The output should be every line below that includes the word "Fubini".

[Stored data entries]

........

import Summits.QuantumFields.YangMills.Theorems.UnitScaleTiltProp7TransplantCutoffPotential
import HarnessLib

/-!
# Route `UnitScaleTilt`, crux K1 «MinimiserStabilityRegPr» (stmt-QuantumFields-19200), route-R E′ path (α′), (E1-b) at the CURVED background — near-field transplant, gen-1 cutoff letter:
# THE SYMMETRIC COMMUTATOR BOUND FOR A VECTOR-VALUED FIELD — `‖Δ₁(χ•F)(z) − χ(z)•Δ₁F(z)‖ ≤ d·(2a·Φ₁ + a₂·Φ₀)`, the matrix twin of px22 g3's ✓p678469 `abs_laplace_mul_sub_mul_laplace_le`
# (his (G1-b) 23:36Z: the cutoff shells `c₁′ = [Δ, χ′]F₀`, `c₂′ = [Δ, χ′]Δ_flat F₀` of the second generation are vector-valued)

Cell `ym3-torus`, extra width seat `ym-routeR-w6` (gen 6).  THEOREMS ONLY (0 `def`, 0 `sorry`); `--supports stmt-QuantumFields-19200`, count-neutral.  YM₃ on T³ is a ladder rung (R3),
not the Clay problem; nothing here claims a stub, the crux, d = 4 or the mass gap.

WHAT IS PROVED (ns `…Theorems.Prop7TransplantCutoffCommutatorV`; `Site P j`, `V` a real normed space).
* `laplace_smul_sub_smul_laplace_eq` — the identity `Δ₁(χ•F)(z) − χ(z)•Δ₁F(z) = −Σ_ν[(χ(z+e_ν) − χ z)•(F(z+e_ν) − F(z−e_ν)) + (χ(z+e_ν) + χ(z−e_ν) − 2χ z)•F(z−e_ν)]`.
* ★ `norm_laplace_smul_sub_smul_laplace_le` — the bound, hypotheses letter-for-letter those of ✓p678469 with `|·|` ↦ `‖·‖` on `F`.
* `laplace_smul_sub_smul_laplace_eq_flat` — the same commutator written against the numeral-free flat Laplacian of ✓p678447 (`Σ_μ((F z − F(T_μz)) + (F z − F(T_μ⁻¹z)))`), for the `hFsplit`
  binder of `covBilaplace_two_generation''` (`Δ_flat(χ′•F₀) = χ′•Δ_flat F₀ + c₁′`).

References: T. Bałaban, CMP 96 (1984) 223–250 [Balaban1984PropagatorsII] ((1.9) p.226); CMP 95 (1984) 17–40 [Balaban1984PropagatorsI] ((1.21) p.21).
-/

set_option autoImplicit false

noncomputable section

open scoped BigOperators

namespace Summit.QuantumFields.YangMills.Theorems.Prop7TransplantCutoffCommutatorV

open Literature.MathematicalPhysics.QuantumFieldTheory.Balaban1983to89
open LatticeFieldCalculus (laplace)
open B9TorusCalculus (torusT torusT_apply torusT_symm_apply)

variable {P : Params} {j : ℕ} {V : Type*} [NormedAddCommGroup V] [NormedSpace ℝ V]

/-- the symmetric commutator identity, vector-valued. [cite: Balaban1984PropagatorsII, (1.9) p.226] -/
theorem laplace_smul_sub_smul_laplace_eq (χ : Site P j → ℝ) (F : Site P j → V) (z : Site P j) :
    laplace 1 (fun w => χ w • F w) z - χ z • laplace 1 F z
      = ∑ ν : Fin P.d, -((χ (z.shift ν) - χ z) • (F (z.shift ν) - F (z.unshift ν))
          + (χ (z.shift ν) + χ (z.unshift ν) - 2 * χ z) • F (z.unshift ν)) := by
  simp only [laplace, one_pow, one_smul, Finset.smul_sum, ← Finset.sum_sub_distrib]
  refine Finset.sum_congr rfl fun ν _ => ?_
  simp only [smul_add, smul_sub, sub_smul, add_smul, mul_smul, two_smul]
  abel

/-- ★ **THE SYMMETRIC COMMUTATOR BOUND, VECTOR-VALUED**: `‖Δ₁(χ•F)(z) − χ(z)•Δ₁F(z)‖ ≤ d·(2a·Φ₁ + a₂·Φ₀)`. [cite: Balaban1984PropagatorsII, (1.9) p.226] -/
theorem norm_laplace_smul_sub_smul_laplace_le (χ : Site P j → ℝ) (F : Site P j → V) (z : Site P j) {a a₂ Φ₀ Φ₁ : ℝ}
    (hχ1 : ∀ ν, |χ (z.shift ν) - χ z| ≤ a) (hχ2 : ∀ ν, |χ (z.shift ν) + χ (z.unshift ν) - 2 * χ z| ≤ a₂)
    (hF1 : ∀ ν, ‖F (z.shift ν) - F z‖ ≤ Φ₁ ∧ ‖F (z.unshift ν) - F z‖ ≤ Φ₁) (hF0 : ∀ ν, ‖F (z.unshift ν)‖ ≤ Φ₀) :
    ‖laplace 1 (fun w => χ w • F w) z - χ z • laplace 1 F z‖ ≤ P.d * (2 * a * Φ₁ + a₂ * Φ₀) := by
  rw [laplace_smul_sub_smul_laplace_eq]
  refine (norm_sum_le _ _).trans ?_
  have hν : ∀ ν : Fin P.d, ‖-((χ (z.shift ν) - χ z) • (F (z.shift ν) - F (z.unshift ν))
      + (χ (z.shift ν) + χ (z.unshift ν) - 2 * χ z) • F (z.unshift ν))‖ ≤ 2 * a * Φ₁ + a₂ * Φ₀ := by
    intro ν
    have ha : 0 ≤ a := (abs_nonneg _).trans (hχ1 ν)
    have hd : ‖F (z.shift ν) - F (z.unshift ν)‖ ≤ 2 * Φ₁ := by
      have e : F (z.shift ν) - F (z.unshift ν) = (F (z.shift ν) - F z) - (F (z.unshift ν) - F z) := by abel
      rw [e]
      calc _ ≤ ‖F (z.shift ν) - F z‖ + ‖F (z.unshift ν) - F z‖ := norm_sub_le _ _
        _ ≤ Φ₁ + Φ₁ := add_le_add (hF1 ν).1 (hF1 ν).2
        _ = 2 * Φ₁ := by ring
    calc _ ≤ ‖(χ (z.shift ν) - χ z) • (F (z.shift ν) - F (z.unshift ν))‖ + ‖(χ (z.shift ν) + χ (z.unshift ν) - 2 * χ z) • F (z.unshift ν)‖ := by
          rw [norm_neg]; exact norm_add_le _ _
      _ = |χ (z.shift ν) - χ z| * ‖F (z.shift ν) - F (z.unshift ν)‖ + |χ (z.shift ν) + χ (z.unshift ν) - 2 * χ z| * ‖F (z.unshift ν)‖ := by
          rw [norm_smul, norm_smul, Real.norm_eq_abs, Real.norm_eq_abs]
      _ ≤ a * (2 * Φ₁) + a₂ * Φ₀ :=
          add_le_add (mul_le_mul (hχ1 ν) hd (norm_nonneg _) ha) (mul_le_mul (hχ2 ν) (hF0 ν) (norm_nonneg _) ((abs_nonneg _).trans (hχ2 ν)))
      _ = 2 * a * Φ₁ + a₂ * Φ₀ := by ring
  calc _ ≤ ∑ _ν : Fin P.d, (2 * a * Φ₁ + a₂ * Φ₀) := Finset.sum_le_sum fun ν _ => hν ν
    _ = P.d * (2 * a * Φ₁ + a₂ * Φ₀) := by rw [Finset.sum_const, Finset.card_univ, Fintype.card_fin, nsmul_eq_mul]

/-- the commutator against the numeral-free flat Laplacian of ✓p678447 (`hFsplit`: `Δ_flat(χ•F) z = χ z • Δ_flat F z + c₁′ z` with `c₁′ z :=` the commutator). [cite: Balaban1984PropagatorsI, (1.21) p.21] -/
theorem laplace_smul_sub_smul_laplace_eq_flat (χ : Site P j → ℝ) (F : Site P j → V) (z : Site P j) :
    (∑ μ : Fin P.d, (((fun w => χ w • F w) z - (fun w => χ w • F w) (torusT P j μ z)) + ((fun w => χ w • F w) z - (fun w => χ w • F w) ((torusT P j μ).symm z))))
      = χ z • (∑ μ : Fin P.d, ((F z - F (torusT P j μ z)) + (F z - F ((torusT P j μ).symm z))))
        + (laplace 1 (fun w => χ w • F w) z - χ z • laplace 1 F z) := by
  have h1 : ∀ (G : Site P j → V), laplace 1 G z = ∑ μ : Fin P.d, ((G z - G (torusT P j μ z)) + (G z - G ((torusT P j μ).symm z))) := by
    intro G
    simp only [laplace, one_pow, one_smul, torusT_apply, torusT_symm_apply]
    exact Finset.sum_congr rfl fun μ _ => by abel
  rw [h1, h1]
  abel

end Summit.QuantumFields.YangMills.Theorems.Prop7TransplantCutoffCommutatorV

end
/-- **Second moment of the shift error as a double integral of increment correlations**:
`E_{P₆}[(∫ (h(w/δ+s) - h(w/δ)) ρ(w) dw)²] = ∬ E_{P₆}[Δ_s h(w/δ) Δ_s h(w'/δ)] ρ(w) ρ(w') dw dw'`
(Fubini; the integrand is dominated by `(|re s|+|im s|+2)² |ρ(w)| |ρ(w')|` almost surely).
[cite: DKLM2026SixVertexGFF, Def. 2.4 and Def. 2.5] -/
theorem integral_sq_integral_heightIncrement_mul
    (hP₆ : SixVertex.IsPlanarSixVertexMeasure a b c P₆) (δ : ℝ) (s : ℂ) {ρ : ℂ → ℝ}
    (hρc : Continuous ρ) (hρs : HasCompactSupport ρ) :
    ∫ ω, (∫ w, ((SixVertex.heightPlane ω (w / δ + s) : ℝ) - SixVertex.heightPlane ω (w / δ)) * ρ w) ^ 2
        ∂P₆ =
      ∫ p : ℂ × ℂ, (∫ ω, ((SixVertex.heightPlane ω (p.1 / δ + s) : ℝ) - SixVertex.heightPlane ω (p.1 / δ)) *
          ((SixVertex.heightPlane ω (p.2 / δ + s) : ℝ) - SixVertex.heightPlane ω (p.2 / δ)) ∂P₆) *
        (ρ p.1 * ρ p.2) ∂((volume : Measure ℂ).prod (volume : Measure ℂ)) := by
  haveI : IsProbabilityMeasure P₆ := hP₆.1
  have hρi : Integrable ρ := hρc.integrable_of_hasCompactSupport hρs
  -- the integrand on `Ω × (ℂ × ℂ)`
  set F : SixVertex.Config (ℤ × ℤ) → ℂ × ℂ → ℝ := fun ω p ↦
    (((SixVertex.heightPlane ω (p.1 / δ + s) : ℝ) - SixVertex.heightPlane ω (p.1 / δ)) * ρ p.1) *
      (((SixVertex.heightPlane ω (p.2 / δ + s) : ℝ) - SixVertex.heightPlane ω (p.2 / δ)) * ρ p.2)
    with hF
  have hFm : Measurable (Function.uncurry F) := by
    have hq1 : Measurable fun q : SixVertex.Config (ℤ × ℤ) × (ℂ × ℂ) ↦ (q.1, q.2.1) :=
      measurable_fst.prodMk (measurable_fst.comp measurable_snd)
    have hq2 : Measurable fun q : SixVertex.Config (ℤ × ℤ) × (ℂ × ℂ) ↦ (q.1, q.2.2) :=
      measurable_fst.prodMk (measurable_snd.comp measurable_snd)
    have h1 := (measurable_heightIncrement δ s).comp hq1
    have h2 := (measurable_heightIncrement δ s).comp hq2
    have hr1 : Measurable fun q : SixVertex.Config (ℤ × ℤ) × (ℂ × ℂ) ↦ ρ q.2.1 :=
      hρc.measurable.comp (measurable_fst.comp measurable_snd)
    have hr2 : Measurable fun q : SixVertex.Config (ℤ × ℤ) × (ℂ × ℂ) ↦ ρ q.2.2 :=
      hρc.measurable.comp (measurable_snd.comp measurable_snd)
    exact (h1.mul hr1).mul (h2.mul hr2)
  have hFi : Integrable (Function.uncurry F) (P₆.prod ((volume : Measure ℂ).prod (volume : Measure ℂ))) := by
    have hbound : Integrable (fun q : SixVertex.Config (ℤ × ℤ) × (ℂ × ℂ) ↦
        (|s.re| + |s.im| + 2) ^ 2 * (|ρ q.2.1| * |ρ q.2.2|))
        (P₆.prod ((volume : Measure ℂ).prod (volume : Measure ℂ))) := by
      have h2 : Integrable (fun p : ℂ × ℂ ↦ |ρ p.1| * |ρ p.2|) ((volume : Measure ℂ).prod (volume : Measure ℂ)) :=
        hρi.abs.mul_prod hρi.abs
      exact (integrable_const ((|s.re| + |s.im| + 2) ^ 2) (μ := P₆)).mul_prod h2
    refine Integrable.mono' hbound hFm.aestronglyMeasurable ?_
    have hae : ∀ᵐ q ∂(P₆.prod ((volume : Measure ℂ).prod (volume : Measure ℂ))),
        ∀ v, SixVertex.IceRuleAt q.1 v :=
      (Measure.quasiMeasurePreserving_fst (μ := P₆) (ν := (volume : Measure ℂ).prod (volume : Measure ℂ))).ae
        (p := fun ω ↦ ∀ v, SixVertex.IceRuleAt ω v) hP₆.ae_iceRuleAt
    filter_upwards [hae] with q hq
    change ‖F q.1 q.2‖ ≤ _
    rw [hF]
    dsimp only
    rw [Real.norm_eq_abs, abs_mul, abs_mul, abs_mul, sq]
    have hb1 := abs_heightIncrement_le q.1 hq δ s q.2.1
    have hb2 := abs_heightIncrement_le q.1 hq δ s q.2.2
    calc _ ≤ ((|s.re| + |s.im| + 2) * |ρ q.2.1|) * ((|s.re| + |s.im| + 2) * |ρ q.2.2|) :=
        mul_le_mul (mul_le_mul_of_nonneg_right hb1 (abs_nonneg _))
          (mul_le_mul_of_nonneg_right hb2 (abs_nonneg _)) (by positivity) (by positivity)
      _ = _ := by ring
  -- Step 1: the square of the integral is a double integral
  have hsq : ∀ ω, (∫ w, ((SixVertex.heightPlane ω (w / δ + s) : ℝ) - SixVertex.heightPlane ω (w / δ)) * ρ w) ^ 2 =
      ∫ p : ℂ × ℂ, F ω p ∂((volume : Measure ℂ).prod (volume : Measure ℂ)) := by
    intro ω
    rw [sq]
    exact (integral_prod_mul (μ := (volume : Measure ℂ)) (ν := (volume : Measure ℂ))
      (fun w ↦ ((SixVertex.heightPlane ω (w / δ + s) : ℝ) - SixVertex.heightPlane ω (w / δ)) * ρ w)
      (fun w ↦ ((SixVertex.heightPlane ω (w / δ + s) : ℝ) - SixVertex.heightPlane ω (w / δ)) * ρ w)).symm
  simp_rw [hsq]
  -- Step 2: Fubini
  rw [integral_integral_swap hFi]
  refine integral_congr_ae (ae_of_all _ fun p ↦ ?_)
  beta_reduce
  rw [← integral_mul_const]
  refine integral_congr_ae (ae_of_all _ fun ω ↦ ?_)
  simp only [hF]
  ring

........

→ Answer to this problem
(Fubini; the integrand is dominated by `(|re s|+|im s|+2)² |ρ(w)| |ρ(w')|` almost surely).
  -- Step 2: Fubini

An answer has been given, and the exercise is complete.